I dont say anything because he's right , Pierre hasn't done anything for me to question his intentions and its wrong to punish him for what someone else has done Now I feel like crap , what if someone would of judged me because of their past relationships ? That isn't fair.

"Look at me" Pierre says carressing my cheek softly.

"I will wait if that's what you want,  I wont pressure you into being with me . Take your time I'm here and always will be. "

he said making a few tears slip out of my eyes .

Ugh I'm always crying around him. he must think I'm an emotional teen wreck. 

"But why Pierre? Why do you want to wait on me?  You deserve better than me,  You deserve to have a public relationship with the woman you're with. Not have to hide her away in the shadows,  you deserve someone who can give you what you give them.  " I say finally looking in his face which suddenly is filled with rage

"God Maddi why wouldn't I want you?  you're smart,  sweet,  loving,  funny,  beautiful & caring.  I want to wait on you because you're worth the wait,  stop doubting yourself! You really piss me off when you do that.  " he said yelling in frustration

Now I'm crying hard,  I didn't mean to make him upset I just wanted to know why.

He walked over to me and pulled me into his embrace.

"Awe man,  stop crying,  I didn't mean to yell,  you just mean so much to me and when you question my reason for wanting you, like I shouldn't want you upsets me.  I just wish you could see what I see. " he said

"You hurt me maddi,  when you left I felt empty,  my heart seemed to sink  , idk why I feel so strongly about you but I do & I can't deny it or push it away. "

I just kept crying because I feel so bad that I hurt him,  it was never my intentions.

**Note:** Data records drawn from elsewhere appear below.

import Summits.RiemannHypothesis.RiemannHypothesis.Theorems.GroundBartaPolarPerronFrobeniusEvenSmallWindows
import Summits.RiemannHypothesis.RiemannHypothesis.Theorems.GroundBartaPolarPerronFrobeniusEvenSectorBridge
import Summits.RiemannHypothesis.RiemannHypothesis.Theorems.EvenSectorBartaEvenOneSignedWindowsContinuity
import HarnessLib

/-!
# RiemannHypothesis / EvenSectorBarta — crux `EvenOneSignedWindows` (stmt-RiemannHypothesis-19953):
# the SMALL-WINDOW RUNG — the matrix of the crux holds at every window `0 < a ≤ 1/4` (RH-free)

Helper file (`--supports stmt-RiemannHypothesis-19953`), RH-free, Mathlib + proved tree files only,
no definitions, no named facts, no sorry.  Long-odds mechanism search; **no RH claim**: the crux asks for
one-signed even-sector bottom states beyond EVERY height, and this file says nothing about large windows.

The crux `EvenSectorBarta.EvenOneSignedWindows` is, definitionally, "beyond every height `A` some window
`a ≥ A` satisfies `OneSignedWindow a`" (`evenOneSignedWindows_iff_cofinal`,
Theorems/GroundBartaPolarPerronFrobeniusCruxBridge.lean; `OneSignedWindow`,
Theorems/EvenSectorBartaEvenOneSignedWindowsContinuity.lean: the window carries an even-sector bottom
state `IsWeilEvenGroundState a u` that is real and `≥ 0` a.e. on `(-a, a)`).

This file records the bottom rung of that ladder, by composing two RH-free theorems already in the tree:

* `swe_exists_nonneg_isWeilGroundState` (Theorems/GroundBartaPolarPerronFrobeniusEvenSmallWindows.lean,
  GroundBarta seat): for `0 < a ≤ 1/4` the FULL windowed Weil form has a ground state that is real and
  `≥ 0` a.e. (even-sector sign-improving inequality — the Beurling–Deny gain of the Markov part beats the
  rank-one polar loss — plus cone minimising sequences and the Connes–Consani–Moscovici compactness);
* `exists_evenSectorOneSigned_of_oneSigned` (Theorems/GroundBartaPolarPerronFrobeniusEvenSectorBridge.lean):
  a one-signed full ground state yields a one-signed EVEN-SECTOR bottom state.

Consequences recorded here:

* `oneSignedWindow_of_le_quarter` — **`OneSignedWindow a` for every `0 < a ≤ 1/4`**: the matrix of item
  19953 holds at every small window (the route's BC5 rung, RH-free);
* `exists_even_real_nonneg_isWeilEvenGroundState_of_le_quarter` — indeed an even-sector bottom state that
  is even, real-valued and `≥ 0` EVERYWHERE;
* `exists_oneSignedWindow_ge_of_le_quarter` — the crux's `∀ A, ∃ a ≥ A, …` clause for every height
  `A ≤ 1/4` (the crux itself needs every real `A`);
* `evenOneSignedWindows_of_continuityRoute_quarter` — the continuity route of
  Theorems/EvenSectorBartaEvenOneSignedWindowsContinuity.lean with its BASE DISCHARGED: the crux follows
  from the two remaining analytic inputs (openness to the right of one-signedness along the window
  parameter from `a₀ = 1/4`, and closedness under limits from below), the start `OneSignedWindow (1/4)`
  being a theorem;
* `evenOneSignedWindows_of_forall_gt_quarter` — in particular the crux follows from one-signedness at
  every window `a > 1/4` (trivial bookkeeping, recorded for the ledger of what remains).

What remains RH-bearing is therefore confined to windows `a > 1/4`: beyond the pointwise kernel threshold
(`2 cosh(r/2) ≤ w(r)`, `a ≤ 0.1406…`, even-symmetrised `0.277…`; barrier file
Theorems/GroundBartaPolarPerronFrobeniusSignImprovingBarrier*.lean) the form inequality `Re Q(|g|) ≤ Re Q(g)`
fails and one-signedness of the bottom state must come from the structure of near-minimisers — in the PF
lane's language, from the anti-maximum principle for the pole-free operator (`AntiMaximumWindowSeq`,
Theorems/EvenSectorBartaEvenOneSignedWindowsAntiMaximum.lean) holding up to the even bottom level.

PF seat `pub-rhpf-pf` gen 5 (planner-pub-rhpf-pf-g5-0).  References: E. Bombieri, Rend. Lincei (9) 11
(2000) §4; A. Connes, C. Consani, H. Moscovici, arXiv:2511.22755 Thm 3.6; M. Suzuki, arXiv:2606.09096 Thm 1.4.
-/

set_option linter.dupNamespace false

noncomputable section

open Set MeasureTheory Filter Complex
open scoped Real Topology

namespace Summit.RiemannHypothesis.RiemannHypothesis.Theorems.PolarPerronFrobenius

open Literature.NumberTheory.LFunctions

/-- **The small-window rung of item 19953.**  Every window `0 < a ≤ 1/4` carries an even-sector bottom
state that is real and `≥ 0` a.e. on `(-a, a)`: `OneSignedWindow a`.  RH-free (sign-improving inequality
of the even sector + compactness + the full-to-even-sector bridge, all proved in the tree). [folklore] -/
theorem oneSignedWindow_of_le_quarter {a : ℝ} (ha : 0 < a) (ha' : a ≤ 1 / 4) : OneSignedWindow a := by
  obtain ⟨u, hu, hsign⟩ := swe_exists_nonneg_isWeilGroundState ha ha'
  obtain ⟨v, hv, hvsign⟩ :=
    exists_evenSectorOneSigned_of_oneSigned hu (hsign.mono fun t ht _ => ht)
  exact ⟨v, hv, hvsign⟩

/-- **The base window of the continuity route**: `OneSignedWindow (1/4)`. [folklore] -/
theorem oneSignedWindow_quarter : OneSignedWindow (1 / 4) :=
  oneSignedWindow_of_le_quarter (by norm_num) le_rfl

/-- **An even, real-valued, everywhere non-negative EVEN-SECTOR bottom state at every window
`0 < a ≤ 1/4`.** [folklore] -/
theorem exists_even_real_nonneg_isWeilEvenGroundState_of_le_quarter {a : ℝ} (ha : 0 < a)
    (ha' : a ≤ 1 / 4) :
    ∃ u : ℝ → ℂ, IsWeilEvenGroundState a u ∧ (∀ t, u (-t) = u t) ∧ (∀ t, (u t).im = 0) ∧
      ∀ t, 0 ≤ (u t).re := by
  obtain ⟨u, hu, hev, hre, hnn⟩ := swe_exists_even_real_nonneg_isWeilGroundState ha ha'
  exact ⟨u, isWeilEvenGroundState_of_even_groundState hu hev, hev, hre, hnn⟩

/-- **The set of one-signed windows contains `(0, 1/4]`.** [folklore] -/
theorem Ioc_quarter_subset_setOf_oneSignedWindow : Ioc (0 : ℝ) (1 / 4) ⊆ {a | OneSignedWindow a} :=
  fun _ ha => oneSignedWindow_of_le_quarter ha.1 ha.2

/-- **The crux's cofinality clause below height `1/4`.**  For every `A ≤ 1/4` there is a window `a ≥ A`
carrying a one-signed even-sector bottom state (namely `a = 1/4`).  The crux
`EvenSectorBarta.EvenOneSignedWindows` asks this for EVERY real `A`; nothing is claimed there.
[folklore] -/
theorem exists_oneSignedWindow_ge_of_le_quarter {A : ℝ} (hA : A ≤ 1 / 4) :
    ∃ a : ℝ, A ≤ a ∧ ∃ u : ℝ → ℂ, IsWeilEvenGroundState a u ∧
      ∀ᵐ t : ℝ, t ∈ Ioo (-a) a → (u t).im = 0 ∧ 0 ≤ (u t).re :=
  ⟨1 / 4, hA, oneSignedWindow_quarter⟩

/-- **The continuity route with its base discharged.**  If one-signedness of the even-sector bottom is
open to the right along the window parameter on `[1/4, ∞)` (`hup`) and closed under limits from below
(`hlim`), then `EvenSectorBarta.EvenOneSignedWindows` holds — the start `OneSignedWindow (1/4)` of
`evenOneSignedWindows_of_continuityRoute` is now a theorem. [folklore] -/
theorem evenOneSignedWindows_of_continuityRoute_quarter
    (hup : ∀ a, (1 / 4 : ℝ) ≤ a → OneSignedWindow a →
      ∃ δ > 0, ∀ b, a ≤ b → b < a + δ → OneSignedWindow b)
    (hlim : ∀ a, (1 / 4 : ℝ) < a → (∀ b, (1 / 4 : ℝ) ≤ b → b < a → OneSignedWindow b) →
      OneSignedWindow a) :
    Summit.RiemannHypothesis.RiemannHypothesis.Theses.EvenSectorBarta.EvenOneSignedWindows :=
  evenOneSignedWindows_of_continuityRoute oneSignedWindow_quarter hup hlim

/-- **All windows one-signed from the two continuity inputs** (base discharged). [folklore] -/
theorem forall_oneSignedWindow_of_continuityRoute_quarter
    (hup : ∀ a, (1 / 4 : ℝ) ≤ a → OneSignedWindow a →
      ∃ δ > 0, ∀ b, a ≤ b → b < a + δ → OneSignedWindow b)
    (hlim : ∀ a, (1 / 4 : ℝ) < a → (∀ b, (1 / 4 : ℝ) ≤ b → b < a → OneSignedWindow b) →
      OneSignedWindow a) :
    ∀ a : ℝ, 0 < a → OneSignedWindow a := by
  intro a ha
  by_cases h : a ≤ 1 / 4
  · exact oneSignedWindow_of_le_quarter ha h
  · exact forall_oneSignedWindow_of_continuityRoute oneSignedWindow_quarter hup hlim a
      (le_of_lt (not_le.mp h))

/-- **What remains is confined to windows `a > 1/4`** (bookkeeping): one-signed even-sector bottom states
at every window `a > 1/4` — indeed at any cofinal family of them — give the crux. [folklore] -/
theorem evenOneSignedWindows_of_forall_gt_quarter
    (h : ∀ a : ℝ, 1 / 4 < a → OneSignedWindow a) :
    Summit.RiemannHypothesis.RiemannHypothesis.Theses.EvenSectorBarta.EvenOneSignedWindows := by
  refine evenOneSignedWindows_iff_cofinal.2 fun A => ?_
  refine ⟨max A 1, le_max_left _ _, ?_⟩
  have h1 : (1 / 4 : ℝ) < max A 1 := lt_of_lt_of_le (by norm_num) (le_max_right _ _)
  obtain ⟨u, hu, hsign⟩ := h (max A 1) h1
  exact ⟨u, hu, hsign⟩

/-- **Every window is one-signed, given one-signedness above `1/4`** (bookkeeping). [folklore] -/
theorem forall_oneSignedWindow_of_forall_gt_quarter (h : ∀ a : ℝ, 1 / 4 < a → OneSignedWindow a) :
    ∀ a : ℝ, 0 < a → OneSignedWindow a := by
  intro a ha
  by_cases h' : a ≤ 1 / 4
  · exact oneSignedWindow_of_le_quarter ha h'
  · exact h a (not_le.mp h')

end Summit.RiemannHypothesis.RiemannHypothesis.Theorems.PolarPerronFrobenius

end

I didnt  want to break up with Pierre but it seemed logical at the time.  

"I'm - so - rry " I said in between sobs. 

"shhhhhh" you've already been forgiven.

I looked up to him because I'm shorter than him.  I began to plant kisses on his neck and got on my tippy toes to kiss his jaws.  Then he met me half way so I could kiss his lips. 

I let my kiss speak for how I felt.  I started soft,  then bit his bottom lip requesting an entrance. Once  granted, I slipped my tongue in and intensified the kiss filling it with passion & lust all in one.  He groaned then Lifted me and I automatically wrapped my legs around his waist.